_Task prompt_
The required output is the exact run of lines below that opens at the line with "(U.cup2C (U.pms F ι₁ V Γ) 1 ω₁ ω₂), u⟫_ℂ" and closes at the line with "(U.cup2C (U.pms F ι₁ V Γ) 1 (ω 2)".

_Records supplied_
Start of Block
/-! ## §2  Def45-final pin binders (p305676's fifteen: − {`hdetBC`, `hW`}) + `hM` -/

/-- **Def. 4.5 (2) PINNED END DISPLAY OF TEAM hCMisogE's FORM OF RECORD (p305676: `hdetBC`/`hW` discharged inside the junction by the tree
theorems `AbelianVariety.det_cotangentMap_baseChange` / `cotangent_hodge10_comparison_holds`), (β)-FREE, SATURATED MEETING FORM, on the
universe OF RECORD**: `faceSupply_of_thm418AsPrinted_pinnedE_def45final` (its fifteen binders VERBATIM, in its order) composed BY NAME with
`hc_cm_of_supply_of_settingMeetSat_embOf` (binder `hM` VERBATIM at `U_rec`).  Displayed hypotheses = EXACTLY the fifteen + `hM`; compare
`hc_cm_of_thm418AsPrinted_pinnedE_def45final _ rfl … hD` (p305676 :180): no `HG/emb/cover`, no (α)(β)(γ).  HC_CM is NOT proved: none is
inhabited. [cite: Liu2021, Def. 4.5 (2) (FJcycle.tex l. 1944–1951), Thm. 4.18 (l. 2232–2245)] -/
theorem hc_cm_of_thm418AsPrinted_pinnedE_def45final_settingMeetSat_rec
    (D : ∀ (F : CMField) (ι₁ : F →+* ℂ) (_ : HermSpace3 F ι₁) (_ : CMType F), Thm418Data (maximalRealSubfield F) F)
    (Aμ₀ : ∀ (F : CMField) (ι₁ : F →+* ℂ) (V : HermSpace3 F ι₁) (Φ : CMType F), (D F ι₁ V Φ).Obj → AbelianVariety F)
    (AK : ∀ (F : CMField) (ι₁ : F →+* ℂ) (V : HermSpace3 F ι₁) (Φ : CMType F), Subgroup (D F ι₁ V Φ).G → AbelianVariety F)
    (homE : ∀ (F : CMField) (ι₁ : F →+* ℂ) (V : HermSpace3 F ι₁) (Φ : CMType F) (K : Subgroup (D F ι₁ V Φ).G)
      (Dμ : (D F ι₁ V Φ).Obj), (D F ι₁ V Φ).HomK K Dμ →+ ℚ ⊗[ℤ] (AK F ι₁ V Φ K ⟶ Aμ₀ F ι₁ V Φ Dμ))
    (hE : ∀ (F : CMField) (ι₁ : F →+* ℂ) (V : HermSpace3 F ι₁) (Φ : CMType F) (K : Subgroup (D F ι₁ V Φ).G)
      (Dμ : (D F ι₁ V Φ).Obj), Function.Injective (homE F ι₁ V Φ K Dμ))
    (hLiu : ∀ (F : CMField), IsGalois ℚ F → 6 ≤ Module.finrank ℚ F → ∀ (Φ : CMType F) (ι₁ : F →+* ℂ), ι₁ ∈ Φ.1 →
      ∀ V : HermSpace3 F ι₁, Thm418AsPrinted (D F ι₁ V Φ))
    (hObj : ∀ (F : CMField), IsGalois ℚ F → 6 ≤ Module.finrank ℚ F → ∀ (Φ : CMType F) (ι₁ : F →+* ℂ), ι₁ ∈ Φ.1 →
      ∀ V : HermSpace3 F ι₁, Nonempty (D F ι₁ V Φ).Obj)
    (hChi : ∀ (F : CMField), IsGalois ℚ F → 6 ≤ Module.finrank ℚ F → ∀ (Φ : CMType F) (ι₁ : F →+* ℂ), ι₁ ∈ Φ.1 →
      ∀ V : HermSpace3 F ι₁, Nonempty (D F ι₁ V Φ).Chi)
    (hirr : ∀ (F : CMField), IsGalois ℚ F → 6 ≤ Module.finrank ℚ F → ∀ (Φ : CMType F) (ι₁ : F →+* ℂ), ι₁ ∈ Φ.1 →
      ∀ (V : HermSpace3 F ι₁) (i : (D F ι₁ V Φ).AdmIndex), ((D F ι₁ V Φ).rhoAt i).IsIrreducible)
    (hsm : ∀ (F : CMField), IsGalois ℚ F → 6 ≤ Module.finrank ℚ F → ∀ (Φ : CMType F) (ι₁ : F →+* ℂ), ι₁ ∈ Φ.1 →
      ∀ (V : HermSpace3 F ι₁) (i : (D F ι₁ V Φ).AdmIndex) (v : (D F ι₁ V Φ).omegaAt i),
        ∃ S : Subgroup (D F ι₁ V Φ).G, IsOpen (S : Set (D F ι₁ V Φ).G) ∧ ∀ k ∈ S, (D F ι₁ V Φ).rhoAt i k v = v)
    (hμ : ∀ (F : CMField), IsGalois ℚ F → 6 ≤ Module.finrank ℚ F → ∀ (Φ : CMType F) (ι₁ : F →+* ℂ), ι₁ ∈ Φ.1 →
      ∀ (V : HermSpace3 F ι₁) (g : F ≃ₐ[ℚ] F),
        ι₁.comp (g : F →+* F) ∈ (D F ι₁ V Φ).cmType.1 ↔ ι₁.comp (g.symm : F →+* F) ∈ Φ.1)
    (i : ∀ (F : CMField) (ι₁ : F →+* ℂ) (V : HermSpace3 F ι₁) (Φ : CMType F) (Dμ : (D F ι₁ V Φ).Obj),
      muAlgValueField F (D F ι₁ V Φ).μ →+* (Aμ₀ F ι₁ V Φ Dμ).endAlgebra)
    (hdim : ∀ (F : CMField) [IsGalois ℚ F], 6 ≤ Module.finrank ℚ F → ∀ (Φ : CMType F) (ι₁ : F →+* ℂ), ι₁ ∈ Φ.1 →
      ∀ (V : HermSpace3 F ι₁) (Dμ : (D F ι₁ V Φ).Obj),
        Module.finrank ℚ (muAlgValueField F (D F ι₁ V Φ).μ) = 2 * (Aμ₀ F ι₁ V Φ Dμ).dim)
    (hdet45 : ∀ (F : CMField) [IsGalois ℚ F], 6 ≤ Module.finrank ℚ F → ∀ (Φ : CMType F) (ι₁ : F →+* ℂ), ι₁ ∈ Φ.1 →
      ∀ (V : HermSpace3 F ι₁) (Dμ : (D F ι₁ V Φ).Obj) (x : muAlgValueField F (D F ι₁ V Φ).μ) (M : ℕ)
        (f : End (Aμ₀ F ι₁ V Φ Dμ)), M ≠ 0 →
        i F ι₁ V Φ Dμ x =
          algebraMap ℚ (Aμ₀ F ι₁ V Φ Dμ).endAlgebra (M : ℚ)⁻¹ * AbelianVariety.endAlgebra.of (Aμ₀ F ι₁ V Φ Dμ) f →
        LinearMap.det (AbelianVariety.cotangentMap (Aμ₀ F ι₁ V Φ Dμ) f) =
          (M : F) ^ (Aμ₀ F ι₁ V Φ Dμ).dim * Def45.eta (AlgHom.id ℚ F) ι₁ (D F ι₁ V Φ).isConjugateSymplectic x)
    (hComp : ∀ (F : CMField), IsGalois ℚ F → 6 ≤ Module.finrank ℚ F → ∀ (Φ : CMType F) (ι₁ : F →+* ℂ), ι₁ ∈ Φ.1 →
      ∀ V : HermSpace3 F ι₁, ∃ Ksm : Subgroup (D F ι₁ V Φ).G, IsOpenCompact Ksm ∧
        ∀ K : Subgroup (D F ι₁ V Φ).G, IsOpenCompact K → K ≤ Ksm →
          ∃ (C : Type) (_ : Fintype C) (X : C → SchemeOver ℂ) (B : ∀ c, UnitaryBallUniformisationDatum 2 (X c))
            (Γ : C → Level V) (𝒥 : ∀ c, Jacobian (X c))
            (π : ∀ c, (letI := ι₁.toAlgebra; (AK F ι₁ V Φ K).baseChange ℂ) ⟶ (𝒥 c).J),
            (∀ c, (B c).Hℂ = V.Hm.map ι₁) ∧
            (∀ c, (B c).Γ.map (Matrix.GeneralLinearGroup.map (B c).τ₁) =
              (Γ c).Γ.map (Matrix.GeneralLinearGroup.map ι₁)) ∧
            Nonempty (IsLimit (Fan.mk (letI := ι₁.toAlgebra; (AK F ι₁ V Φ K).baseChange ℂ) π))) :
    let U := picardCMUniverse exists_isReal_hodgeModel_holds hodgePQ_independent_of_hodgeModel_holds
      BallQuotient.ballQuotientUniformised_holds cmAbelianVarietyRealised_holds
    let hU := ballQuotientUniformisedDatum_of BallQuotient.ballQuotientUniformised_holds
    (∀ (F : CMField), IsGalois ℚ F → 6 ≤ Module.finrank ℚ F → ∀ (f : Face F) (ι₁ : F →+* ℂ), f.Admissible ι₁ →
      ∀ V : HermSpace3 F ι₁,
      ∃ (H CG G SK SigIdx SigIdxG : Type) (_ : NormedAddCommGroup H) (_ : InnerProductSpace ℂ H) (_ : CompleteSpace H)
        (_ : NormedAddCommGroup CG) (_ : NormedSpace ℂ CG) (_ : Group G) (_ : TopologicalSpace G) (_ : TopologicalSpace SK)
        (S : Perl34.IsolationSetting H (Lp ℂ 2 V.autMeasure) CG G SK SigIdx SigIdxG),
        (∀ (Γ : Level V) (ω₁ ω₂ : U.CohC (U.pms F ι₁ V Γ) 1),
          ω₁ ∈ U.Uiso Γ F (f.psi 0) ι₁ → ω₂ ∈ U.Uiso Γ F (f.psi 1) ι₁ →
            embOf exists_isReal_hodgeModel_holds hodgePQ_independent_of_hodgeModel_holds hU cmAbelianVarietyRealised_holds Γ
                (U.cup2C (U.pms F ι₁ V Γ) 1 ω₁ ω₂) ≠ 0 →
              ∃ u ∈ S.t12.S12,
                ⟪embOf exists_isReal_hodgeModel_holds hodgePQ_independent_of_hodgeModel_holds hU cmAbelianVarietyRealised_holds Γ
                    (U.cup2C (U.pms F ι₁ V Γ) 1 ω₁ ω₂), u⟫_ℂ ≠ 0) ∧
        (∀ χ : S.t34.X, S.t34.allowed χ → ∀ (Φ : SK) (Γ₁ : Level V)
          (ω₁ ω₂ : U.CohC (U.pms F ι₁ V Γ₁) 1),
          ω₁ ∈ U.Uiso Γ₁ F (f.psi 0) ι₁ →
          ω₂ ∈ U.Uiso Γ₁ F (f.psi 1) ι₁ →
            ⟪embOf exists_isReal_hodgeModel_holds hodgePQ_independent_of_hodgeModel_holds hU cmAbelianVarietyRealised_holds Γ₁
                (U.cup2C (U.pms F ι₁ V Γ₁) 1 ω₁ ω₂),
              S.t34.ϑ χ Φ⟫_ℂ ≠ 0 →
              ∃ (Γ : Level V) (ω : Fin 4 → U.CohC (U.pms F ι₁ V Γ) 1),
                (∀ i, ω i ∈ U.Uiso Γ F (f.psi i) ι₁) ∧
                  ⟪embOf exists_isReal_hodgeModel_holds hodgePQ_independent_of_hodgeModel_holds hU cmAbelianVarietyRealised_holds Γ
                      (U.cup2C (U.pms F ι₁ V Γ) 1 (ω 2) (ω 3)),
                    embOf exists_isReal_hodgeModel_holds hodgePQ_independent_of_hodgeModel_holds hU cmAbelianVarietyRealised_holds Γ
                      (U.cup2C (U.pms F ι₁ V Γ) 1 (ω 0) (ω 1))⟫_ℂ
                    ≠ 0)) →
    HC_CM :=
  fun hM ↦ hc_cm_of_supply_of_settingMeetSat_embOf exists_isReal_hodgeModel_holds hodgePQ_independent_of_hodgeModel_holds
    BallQuotient.ballQuotientUniformised_holds cmAbelianVarietyRealised_holds deligneMilne1982_Thm_6_20_full_holds
    (faceSupply_of_thm418AsPrinted_pinnedE_def45final _ _ _ _ D Aμ₀ AK homE hE hLiu hObj hChi hirr hsm hμ i hdim hdet45 hComp) hM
End of Block
_Finished task_
                    (U.cup2C (U.pms F ι₁ V Γ) 1 ω₁ ω₂), u⟫_ℂ ≠ 0) ∧
        (∀ χ : S.t34.X, S.t34.allowed χ → ∀ (Φ : SK) (Γ₁ : Level V)
          (ω₁ ω₂ : U.CohC (U.pms F ι₁ V Γ₁) 1),
          ω₁ ∈ U.Uiso Γ₁ F (f.psi 0) ι₁ →
          ω₂ ∈ U.Uiso Γ₁ F (f.psi 1) ι₁ →
            ⟪embOf exists_isReal_hodgeModel_holds hodgePQ_independent_of_hodgeModel_holds hU cmAbelianVarietyRealised_holds Γ₁
                (U.cup2C (U.pms F ι₁ V Γ₁) 1 ω₁ ω₂),
              S.t34.ϑ χ Φ⟫_ℂ ≠ 0 →
              ∃ (Γ : Level V) (ω : Fin 4 → U.CohC (U.pms F ι₁ V Γ) 1),
                (∀ i, ω i ∈ U.Uiso Γ F (f.psi i) ι₁) ∧
                  ⟪embOf exists_isReal_hodgeModel_holds hodgePQ_independent_of_hodgeModel_holds hU cmAbelianVarietyRealised_holds Γ
                      (U.cup2C (U.pms F ι₁ V Γ) 1 (ω 2) (ω 3)),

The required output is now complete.